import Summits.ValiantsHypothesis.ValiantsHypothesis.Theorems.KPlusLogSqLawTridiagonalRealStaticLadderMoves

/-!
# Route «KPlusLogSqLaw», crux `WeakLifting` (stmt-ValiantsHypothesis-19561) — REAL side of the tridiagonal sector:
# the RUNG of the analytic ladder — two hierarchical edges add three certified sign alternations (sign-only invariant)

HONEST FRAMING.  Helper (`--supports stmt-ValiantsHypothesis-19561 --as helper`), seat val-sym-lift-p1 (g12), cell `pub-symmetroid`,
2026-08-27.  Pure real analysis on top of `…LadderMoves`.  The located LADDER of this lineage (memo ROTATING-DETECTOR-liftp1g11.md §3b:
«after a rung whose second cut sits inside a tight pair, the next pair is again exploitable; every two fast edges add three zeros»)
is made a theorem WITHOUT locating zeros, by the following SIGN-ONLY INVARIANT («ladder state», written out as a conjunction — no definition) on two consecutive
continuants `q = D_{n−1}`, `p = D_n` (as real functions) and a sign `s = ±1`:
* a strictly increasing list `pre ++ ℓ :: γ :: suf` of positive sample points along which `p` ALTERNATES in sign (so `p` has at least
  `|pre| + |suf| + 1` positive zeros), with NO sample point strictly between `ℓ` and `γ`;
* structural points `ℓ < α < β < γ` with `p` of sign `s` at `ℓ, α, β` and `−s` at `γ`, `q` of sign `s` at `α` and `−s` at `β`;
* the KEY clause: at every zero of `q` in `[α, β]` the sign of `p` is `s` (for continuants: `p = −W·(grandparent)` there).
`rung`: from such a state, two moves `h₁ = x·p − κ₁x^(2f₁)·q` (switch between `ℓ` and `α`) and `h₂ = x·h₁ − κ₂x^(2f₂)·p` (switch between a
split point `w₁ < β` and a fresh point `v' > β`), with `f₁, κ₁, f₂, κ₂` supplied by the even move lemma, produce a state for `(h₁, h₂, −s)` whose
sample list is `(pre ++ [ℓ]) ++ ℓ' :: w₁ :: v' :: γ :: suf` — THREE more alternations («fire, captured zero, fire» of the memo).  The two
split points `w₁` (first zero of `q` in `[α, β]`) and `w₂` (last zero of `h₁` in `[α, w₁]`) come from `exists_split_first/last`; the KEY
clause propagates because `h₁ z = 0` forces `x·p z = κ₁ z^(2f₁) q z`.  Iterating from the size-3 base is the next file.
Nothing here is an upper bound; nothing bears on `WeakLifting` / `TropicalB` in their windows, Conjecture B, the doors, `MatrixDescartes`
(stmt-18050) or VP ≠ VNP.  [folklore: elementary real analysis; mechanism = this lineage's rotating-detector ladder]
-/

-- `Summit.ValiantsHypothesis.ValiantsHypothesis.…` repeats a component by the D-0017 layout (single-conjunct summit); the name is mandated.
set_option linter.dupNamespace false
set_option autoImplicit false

^^^^^^^^^^^^^^^^

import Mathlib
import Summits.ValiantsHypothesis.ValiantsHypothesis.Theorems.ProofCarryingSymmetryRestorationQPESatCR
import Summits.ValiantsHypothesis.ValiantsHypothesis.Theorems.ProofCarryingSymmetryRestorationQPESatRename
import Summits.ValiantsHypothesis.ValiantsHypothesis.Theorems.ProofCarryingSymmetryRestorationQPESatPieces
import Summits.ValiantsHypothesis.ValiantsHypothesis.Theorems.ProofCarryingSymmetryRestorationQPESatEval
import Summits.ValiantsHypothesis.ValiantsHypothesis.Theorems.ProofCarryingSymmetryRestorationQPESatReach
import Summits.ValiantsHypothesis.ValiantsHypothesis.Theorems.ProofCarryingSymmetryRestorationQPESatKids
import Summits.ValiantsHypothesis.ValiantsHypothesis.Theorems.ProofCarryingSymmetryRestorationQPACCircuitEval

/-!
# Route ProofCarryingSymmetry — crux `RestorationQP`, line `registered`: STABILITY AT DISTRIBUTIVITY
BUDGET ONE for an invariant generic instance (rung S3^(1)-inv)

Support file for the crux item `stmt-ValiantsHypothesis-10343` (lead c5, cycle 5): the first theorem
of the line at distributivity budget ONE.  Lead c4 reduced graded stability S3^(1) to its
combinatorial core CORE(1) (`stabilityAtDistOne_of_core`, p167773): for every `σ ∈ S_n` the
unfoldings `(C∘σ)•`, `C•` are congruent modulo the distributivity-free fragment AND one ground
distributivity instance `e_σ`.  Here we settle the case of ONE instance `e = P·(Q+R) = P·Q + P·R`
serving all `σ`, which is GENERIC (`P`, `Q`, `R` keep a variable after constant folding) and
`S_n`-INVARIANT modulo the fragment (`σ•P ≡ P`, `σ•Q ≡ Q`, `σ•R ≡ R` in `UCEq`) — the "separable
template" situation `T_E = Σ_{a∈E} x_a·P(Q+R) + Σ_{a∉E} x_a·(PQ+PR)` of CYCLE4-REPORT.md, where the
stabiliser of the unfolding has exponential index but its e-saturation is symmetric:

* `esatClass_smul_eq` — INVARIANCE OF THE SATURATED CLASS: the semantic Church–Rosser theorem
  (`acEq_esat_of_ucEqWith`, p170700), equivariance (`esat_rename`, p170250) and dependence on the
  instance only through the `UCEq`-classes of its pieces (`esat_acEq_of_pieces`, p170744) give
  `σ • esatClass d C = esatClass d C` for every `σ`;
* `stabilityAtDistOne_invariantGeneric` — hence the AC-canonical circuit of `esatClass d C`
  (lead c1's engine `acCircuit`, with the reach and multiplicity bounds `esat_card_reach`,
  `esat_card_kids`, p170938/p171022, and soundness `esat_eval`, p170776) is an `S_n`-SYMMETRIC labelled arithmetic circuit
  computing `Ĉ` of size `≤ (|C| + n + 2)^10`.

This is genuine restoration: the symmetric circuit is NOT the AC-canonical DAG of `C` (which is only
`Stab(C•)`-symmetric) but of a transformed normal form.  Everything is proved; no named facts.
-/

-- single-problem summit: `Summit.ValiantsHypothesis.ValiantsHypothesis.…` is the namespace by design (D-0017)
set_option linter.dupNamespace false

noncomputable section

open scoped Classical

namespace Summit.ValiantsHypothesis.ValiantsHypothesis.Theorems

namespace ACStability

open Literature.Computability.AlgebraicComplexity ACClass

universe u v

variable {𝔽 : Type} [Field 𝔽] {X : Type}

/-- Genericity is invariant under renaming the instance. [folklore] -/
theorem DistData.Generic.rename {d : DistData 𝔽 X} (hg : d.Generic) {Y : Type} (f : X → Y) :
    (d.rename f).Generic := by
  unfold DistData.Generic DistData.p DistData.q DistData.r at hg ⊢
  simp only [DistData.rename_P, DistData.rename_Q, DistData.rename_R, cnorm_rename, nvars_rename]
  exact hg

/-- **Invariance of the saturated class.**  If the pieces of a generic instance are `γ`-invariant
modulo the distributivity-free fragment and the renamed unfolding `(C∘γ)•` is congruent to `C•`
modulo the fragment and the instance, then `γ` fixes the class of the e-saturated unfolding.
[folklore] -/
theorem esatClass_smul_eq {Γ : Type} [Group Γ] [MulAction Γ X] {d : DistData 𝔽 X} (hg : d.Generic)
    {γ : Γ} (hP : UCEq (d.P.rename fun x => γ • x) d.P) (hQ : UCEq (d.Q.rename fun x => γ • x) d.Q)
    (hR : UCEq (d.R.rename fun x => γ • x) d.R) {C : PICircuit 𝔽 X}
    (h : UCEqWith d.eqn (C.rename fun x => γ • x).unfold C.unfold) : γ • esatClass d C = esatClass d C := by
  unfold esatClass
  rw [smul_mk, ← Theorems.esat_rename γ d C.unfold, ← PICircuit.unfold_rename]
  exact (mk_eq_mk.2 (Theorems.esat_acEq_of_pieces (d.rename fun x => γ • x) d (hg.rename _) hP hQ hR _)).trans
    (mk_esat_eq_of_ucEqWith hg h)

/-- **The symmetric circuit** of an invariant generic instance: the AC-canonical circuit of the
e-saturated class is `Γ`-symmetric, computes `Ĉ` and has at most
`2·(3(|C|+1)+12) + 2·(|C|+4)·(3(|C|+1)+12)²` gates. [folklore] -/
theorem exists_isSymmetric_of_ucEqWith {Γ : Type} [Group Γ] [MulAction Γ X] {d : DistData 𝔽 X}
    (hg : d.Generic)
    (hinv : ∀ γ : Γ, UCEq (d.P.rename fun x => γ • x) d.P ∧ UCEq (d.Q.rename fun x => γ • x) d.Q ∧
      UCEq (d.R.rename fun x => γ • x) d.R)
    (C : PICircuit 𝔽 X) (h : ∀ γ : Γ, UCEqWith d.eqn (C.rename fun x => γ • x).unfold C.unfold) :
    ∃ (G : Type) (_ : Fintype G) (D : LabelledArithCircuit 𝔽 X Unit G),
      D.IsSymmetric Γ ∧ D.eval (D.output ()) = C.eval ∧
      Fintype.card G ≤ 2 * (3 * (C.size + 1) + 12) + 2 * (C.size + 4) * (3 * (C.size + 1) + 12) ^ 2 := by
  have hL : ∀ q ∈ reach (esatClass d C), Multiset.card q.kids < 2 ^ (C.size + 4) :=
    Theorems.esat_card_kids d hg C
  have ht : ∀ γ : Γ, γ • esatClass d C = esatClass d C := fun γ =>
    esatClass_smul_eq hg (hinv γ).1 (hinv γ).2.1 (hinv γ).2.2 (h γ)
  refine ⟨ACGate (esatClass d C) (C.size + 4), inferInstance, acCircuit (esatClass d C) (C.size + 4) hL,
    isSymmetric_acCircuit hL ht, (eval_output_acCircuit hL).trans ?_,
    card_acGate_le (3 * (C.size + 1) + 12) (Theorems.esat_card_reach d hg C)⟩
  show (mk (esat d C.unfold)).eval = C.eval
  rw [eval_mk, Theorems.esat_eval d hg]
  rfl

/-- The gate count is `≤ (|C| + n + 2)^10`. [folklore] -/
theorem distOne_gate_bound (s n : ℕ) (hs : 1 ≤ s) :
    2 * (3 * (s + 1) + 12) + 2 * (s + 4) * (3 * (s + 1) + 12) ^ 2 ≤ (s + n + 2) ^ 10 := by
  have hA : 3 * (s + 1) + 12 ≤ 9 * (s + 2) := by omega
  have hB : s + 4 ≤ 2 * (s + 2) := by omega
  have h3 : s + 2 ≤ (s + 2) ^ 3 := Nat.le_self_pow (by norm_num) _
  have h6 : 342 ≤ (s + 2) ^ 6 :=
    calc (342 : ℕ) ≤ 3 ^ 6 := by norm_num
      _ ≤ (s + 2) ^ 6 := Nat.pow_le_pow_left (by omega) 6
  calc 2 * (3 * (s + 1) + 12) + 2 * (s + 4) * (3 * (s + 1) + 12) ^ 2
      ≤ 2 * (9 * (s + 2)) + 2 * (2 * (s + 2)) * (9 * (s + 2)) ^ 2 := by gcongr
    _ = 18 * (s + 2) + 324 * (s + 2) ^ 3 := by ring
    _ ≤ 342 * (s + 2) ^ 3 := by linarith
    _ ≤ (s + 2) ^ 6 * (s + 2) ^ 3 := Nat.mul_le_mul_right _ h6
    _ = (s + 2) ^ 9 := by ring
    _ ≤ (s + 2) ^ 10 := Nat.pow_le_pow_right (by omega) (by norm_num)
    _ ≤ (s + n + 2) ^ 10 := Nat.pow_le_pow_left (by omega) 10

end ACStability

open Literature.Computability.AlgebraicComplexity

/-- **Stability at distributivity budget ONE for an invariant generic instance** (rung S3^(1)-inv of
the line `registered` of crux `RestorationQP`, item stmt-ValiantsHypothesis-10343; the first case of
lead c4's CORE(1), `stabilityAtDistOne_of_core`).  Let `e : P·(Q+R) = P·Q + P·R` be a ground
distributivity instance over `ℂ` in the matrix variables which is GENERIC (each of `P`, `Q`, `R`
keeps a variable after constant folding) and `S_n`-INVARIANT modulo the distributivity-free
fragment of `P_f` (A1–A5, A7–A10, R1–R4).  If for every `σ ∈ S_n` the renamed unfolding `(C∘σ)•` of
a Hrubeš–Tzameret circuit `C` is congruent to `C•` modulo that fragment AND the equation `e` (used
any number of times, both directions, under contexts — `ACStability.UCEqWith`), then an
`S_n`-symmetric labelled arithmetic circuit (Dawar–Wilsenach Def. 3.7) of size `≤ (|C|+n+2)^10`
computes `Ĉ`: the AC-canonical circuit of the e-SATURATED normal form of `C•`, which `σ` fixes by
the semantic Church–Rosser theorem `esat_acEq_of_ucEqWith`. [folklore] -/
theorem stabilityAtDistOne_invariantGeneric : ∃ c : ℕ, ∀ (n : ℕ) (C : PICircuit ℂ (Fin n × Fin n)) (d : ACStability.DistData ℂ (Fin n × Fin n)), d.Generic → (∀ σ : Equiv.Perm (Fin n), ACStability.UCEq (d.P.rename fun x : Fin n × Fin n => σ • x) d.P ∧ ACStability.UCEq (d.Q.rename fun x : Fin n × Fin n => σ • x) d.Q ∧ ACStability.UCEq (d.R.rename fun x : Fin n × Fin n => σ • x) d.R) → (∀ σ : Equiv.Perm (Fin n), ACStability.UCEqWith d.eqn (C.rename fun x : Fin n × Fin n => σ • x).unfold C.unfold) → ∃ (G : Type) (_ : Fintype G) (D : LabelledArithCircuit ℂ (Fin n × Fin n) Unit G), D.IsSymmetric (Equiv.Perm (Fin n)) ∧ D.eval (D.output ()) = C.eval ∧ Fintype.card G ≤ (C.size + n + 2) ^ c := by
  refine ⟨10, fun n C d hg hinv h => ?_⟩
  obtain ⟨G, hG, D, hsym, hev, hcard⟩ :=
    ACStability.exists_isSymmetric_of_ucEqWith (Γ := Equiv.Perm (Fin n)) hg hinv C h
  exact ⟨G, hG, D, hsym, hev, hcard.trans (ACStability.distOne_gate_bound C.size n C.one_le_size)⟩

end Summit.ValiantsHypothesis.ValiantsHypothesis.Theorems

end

^^^^^^^^^^^^^^^^

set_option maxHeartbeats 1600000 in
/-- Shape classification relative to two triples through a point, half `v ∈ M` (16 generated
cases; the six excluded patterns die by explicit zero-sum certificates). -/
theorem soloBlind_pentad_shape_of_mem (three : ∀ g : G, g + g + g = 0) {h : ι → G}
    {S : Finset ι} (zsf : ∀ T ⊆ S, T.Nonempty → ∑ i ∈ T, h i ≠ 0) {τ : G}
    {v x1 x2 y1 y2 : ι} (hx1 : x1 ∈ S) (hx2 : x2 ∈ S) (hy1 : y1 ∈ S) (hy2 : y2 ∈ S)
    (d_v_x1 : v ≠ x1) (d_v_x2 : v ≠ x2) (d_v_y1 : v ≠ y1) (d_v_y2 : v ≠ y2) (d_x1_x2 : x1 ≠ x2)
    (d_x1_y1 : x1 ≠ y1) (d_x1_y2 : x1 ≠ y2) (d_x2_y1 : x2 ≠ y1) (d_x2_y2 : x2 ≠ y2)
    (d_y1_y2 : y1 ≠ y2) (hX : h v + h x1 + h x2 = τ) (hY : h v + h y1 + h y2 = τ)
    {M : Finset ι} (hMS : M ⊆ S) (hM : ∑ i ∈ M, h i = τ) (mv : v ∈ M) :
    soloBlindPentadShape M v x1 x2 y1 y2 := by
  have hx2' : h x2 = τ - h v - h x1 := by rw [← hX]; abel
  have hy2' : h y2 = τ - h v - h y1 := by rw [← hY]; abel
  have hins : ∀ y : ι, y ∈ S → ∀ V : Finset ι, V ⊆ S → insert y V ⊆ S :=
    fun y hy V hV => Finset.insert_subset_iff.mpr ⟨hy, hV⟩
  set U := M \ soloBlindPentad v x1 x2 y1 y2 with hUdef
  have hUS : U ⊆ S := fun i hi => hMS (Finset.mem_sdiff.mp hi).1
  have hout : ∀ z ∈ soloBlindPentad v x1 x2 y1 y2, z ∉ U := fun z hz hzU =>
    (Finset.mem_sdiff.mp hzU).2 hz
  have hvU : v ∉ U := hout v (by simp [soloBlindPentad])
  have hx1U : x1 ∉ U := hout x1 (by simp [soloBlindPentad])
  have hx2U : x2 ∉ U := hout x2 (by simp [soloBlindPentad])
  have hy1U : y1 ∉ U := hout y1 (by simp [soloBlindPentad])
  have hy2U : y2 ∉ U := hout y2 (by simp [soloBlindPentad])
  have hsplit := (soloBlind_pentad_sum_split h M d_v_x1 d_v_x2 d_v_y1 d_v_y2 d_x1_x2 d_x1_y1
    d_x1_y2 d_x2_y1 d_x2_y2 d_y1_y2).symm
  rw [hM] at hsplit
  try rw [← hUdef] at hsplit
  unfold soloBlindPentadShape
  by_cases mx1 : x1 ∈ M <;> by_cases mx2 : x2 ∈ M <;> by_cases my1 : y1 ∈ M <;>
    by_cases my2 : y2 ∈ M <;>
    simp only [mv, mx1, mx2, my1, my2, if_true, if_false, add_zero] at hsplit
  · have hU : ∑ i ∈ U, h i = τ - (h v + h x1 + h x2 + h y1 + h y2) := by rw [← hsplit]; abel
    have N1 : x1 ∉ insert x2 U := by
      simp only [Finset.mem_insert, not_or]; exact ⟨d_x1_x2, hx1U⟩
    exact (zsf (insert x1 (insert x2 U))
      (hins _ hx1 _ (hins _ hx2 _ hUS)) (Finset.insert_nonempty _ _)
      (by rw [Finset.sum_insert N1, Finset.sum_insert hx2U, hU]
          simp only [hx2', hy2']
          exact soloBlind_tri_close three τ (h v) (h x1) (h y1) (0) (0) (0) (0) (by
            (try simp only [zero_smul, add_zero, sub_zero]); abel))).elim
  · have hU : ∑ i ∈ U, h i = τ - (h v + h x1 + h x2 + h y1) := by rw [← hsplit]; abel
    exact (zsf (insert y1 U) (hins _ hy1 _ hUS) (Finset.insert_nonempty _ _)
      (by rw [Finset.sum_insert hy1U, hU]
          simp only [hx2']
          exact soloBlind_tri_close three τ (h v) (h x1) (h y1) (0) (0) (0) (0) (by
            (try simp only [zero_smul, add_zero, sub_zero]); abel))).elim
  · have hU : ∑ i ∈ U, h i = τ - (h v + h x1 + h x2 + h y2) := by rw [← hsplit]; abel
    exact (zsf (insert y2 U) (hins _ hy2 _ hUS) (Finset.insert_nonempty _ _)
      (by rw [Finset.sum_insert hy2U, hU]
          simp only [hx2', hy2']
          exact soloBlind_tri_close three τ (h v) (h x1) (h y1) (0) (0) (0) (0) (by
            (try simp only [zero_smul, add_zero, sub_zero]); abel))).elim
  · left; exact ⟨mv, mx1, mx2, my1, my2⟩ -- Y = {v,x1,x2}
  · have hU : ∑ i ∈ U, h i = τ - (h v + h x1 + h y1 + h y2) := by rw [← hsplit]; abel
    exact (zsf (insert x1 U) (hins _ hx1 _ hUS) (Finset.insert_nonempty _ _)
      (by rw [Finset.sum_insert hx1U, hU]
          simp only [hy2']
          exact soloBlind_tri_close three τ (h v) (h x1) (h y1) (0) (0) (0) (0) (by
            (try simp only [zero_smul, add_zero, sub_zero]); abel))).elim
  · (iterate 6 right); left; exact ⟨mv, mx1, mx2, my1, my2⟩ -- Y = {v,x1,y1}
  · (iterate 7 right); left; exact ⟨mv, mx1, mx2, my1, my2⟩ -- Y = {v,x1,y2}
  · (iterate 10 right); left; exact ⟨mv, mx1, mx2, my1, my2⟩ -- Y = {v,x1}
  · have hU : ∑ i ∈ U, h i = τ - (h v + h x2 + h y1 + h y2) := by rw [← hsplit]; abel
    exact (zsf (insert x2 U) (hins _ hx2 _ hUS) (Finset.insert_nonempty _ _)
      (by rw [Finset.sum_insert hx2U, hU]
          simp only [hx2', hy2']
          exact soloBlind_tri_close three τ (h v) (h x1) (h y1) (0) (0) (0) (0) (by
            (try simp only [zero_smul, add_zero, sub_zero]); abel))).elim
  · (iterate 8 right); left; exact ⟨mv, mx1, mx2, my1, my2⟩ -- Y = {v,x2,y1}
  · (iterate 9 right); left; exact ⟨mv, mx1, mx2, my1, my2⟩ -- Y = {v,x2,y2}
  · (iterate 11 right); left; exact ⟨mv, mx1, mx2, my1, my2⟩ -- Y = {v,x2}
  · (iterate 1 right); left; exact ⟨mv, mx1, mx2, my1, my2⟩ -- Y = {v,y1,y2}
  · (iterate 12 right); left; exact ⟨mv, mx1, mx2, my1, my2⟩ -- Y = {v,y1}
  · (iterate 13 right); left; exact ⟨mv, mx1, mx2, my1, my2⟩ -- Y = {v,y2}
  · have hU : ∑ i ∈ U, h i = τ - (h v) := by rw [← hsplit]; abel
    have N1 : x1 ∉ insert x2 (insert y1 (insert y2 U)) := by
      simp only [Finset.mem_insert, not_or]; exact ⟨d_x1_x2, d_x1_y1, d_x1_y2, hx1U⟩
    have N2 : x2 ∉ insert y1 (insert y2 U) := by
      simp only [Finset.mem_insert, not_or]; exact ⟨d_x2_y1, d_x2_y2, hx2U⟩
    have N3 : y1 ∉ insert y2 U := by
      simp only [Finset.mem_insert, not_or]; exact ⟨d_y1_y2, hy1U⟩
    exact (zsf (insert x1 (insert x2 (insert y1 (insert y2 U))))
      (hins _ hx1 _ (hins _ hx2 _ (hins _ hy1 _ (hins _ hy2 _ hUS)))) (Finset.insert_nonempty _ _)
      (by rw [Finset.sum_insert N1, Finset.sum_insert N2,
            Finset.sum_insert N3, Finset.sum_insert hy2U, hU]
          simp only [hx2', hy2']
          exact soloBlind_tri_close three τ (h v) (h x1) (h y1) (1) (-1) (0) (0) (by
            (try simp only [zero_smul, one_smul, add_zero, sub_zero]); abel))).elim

^^^^^^^^^^^^^^^^

**Task:** Starting at the line that has "(mk_esat_eq_of_ucEqWith hg h)" and ending at the line that has "have ht : ∀", please write out the lines above exactly, leaving out all others.

**Answer box:**
    (mk_esat_eq_of_ucEqWith hg h)

/-- **The symmetric circuit** of an invariant generic instance: the AC-canonical circuit of the
e-saturated class is `Γ`-symmetric, computes `Ĉ` and has at most
`2·(3(|C|+1)+12) + 2·(|C|+4)·(3(|C|+1)+12)²` gates. [folklore] -/
theorem exists_isSymmetric_of_ucEqWith {Γ : Type} [Group Γ] [MulAction Γ X] {d : DistData 𝔽 X}
    (hg : d.Generic)
    (hinv : ∀ γ : Γ, UCEq (d.P.rename fun x => γ • x) d.P ∧ UCEq (d.Q.rename fun x => γ • x) d.Q ∧
      UCEq (d.R.rename fun x => γ • x) d.R)
    (C : PICircuit 𝔽 X) (h : ∀ γ : Γ, UCEqWith d.eqn (C.rename fun x => γ • x).unfold C.unfold) :
    ∃ (G : Type) (_ : Fintype G) (D : LabelledArithCircuit 𝔽 X Unit G),
      D.IsSymmetric Γ ∧ D.eval (D.output ()) = C.eval ∧
      Fintype.card G ≤ 2 * (3 * (C.size + 1) + 12) + 2 * (C.size + 4) * (3 * (C.size + 1) + 12) ^ 2 := by
  have hL : ∀ q ∈ reach (esatClass d C), Multiset.card q.kids < 2 ^ (C.size + 4) :=
    Theorems.esat_card_kids d hg C
  have ht : ∀ γ : Γ, γ • esatClass d C = esatClass d C := fun γ =>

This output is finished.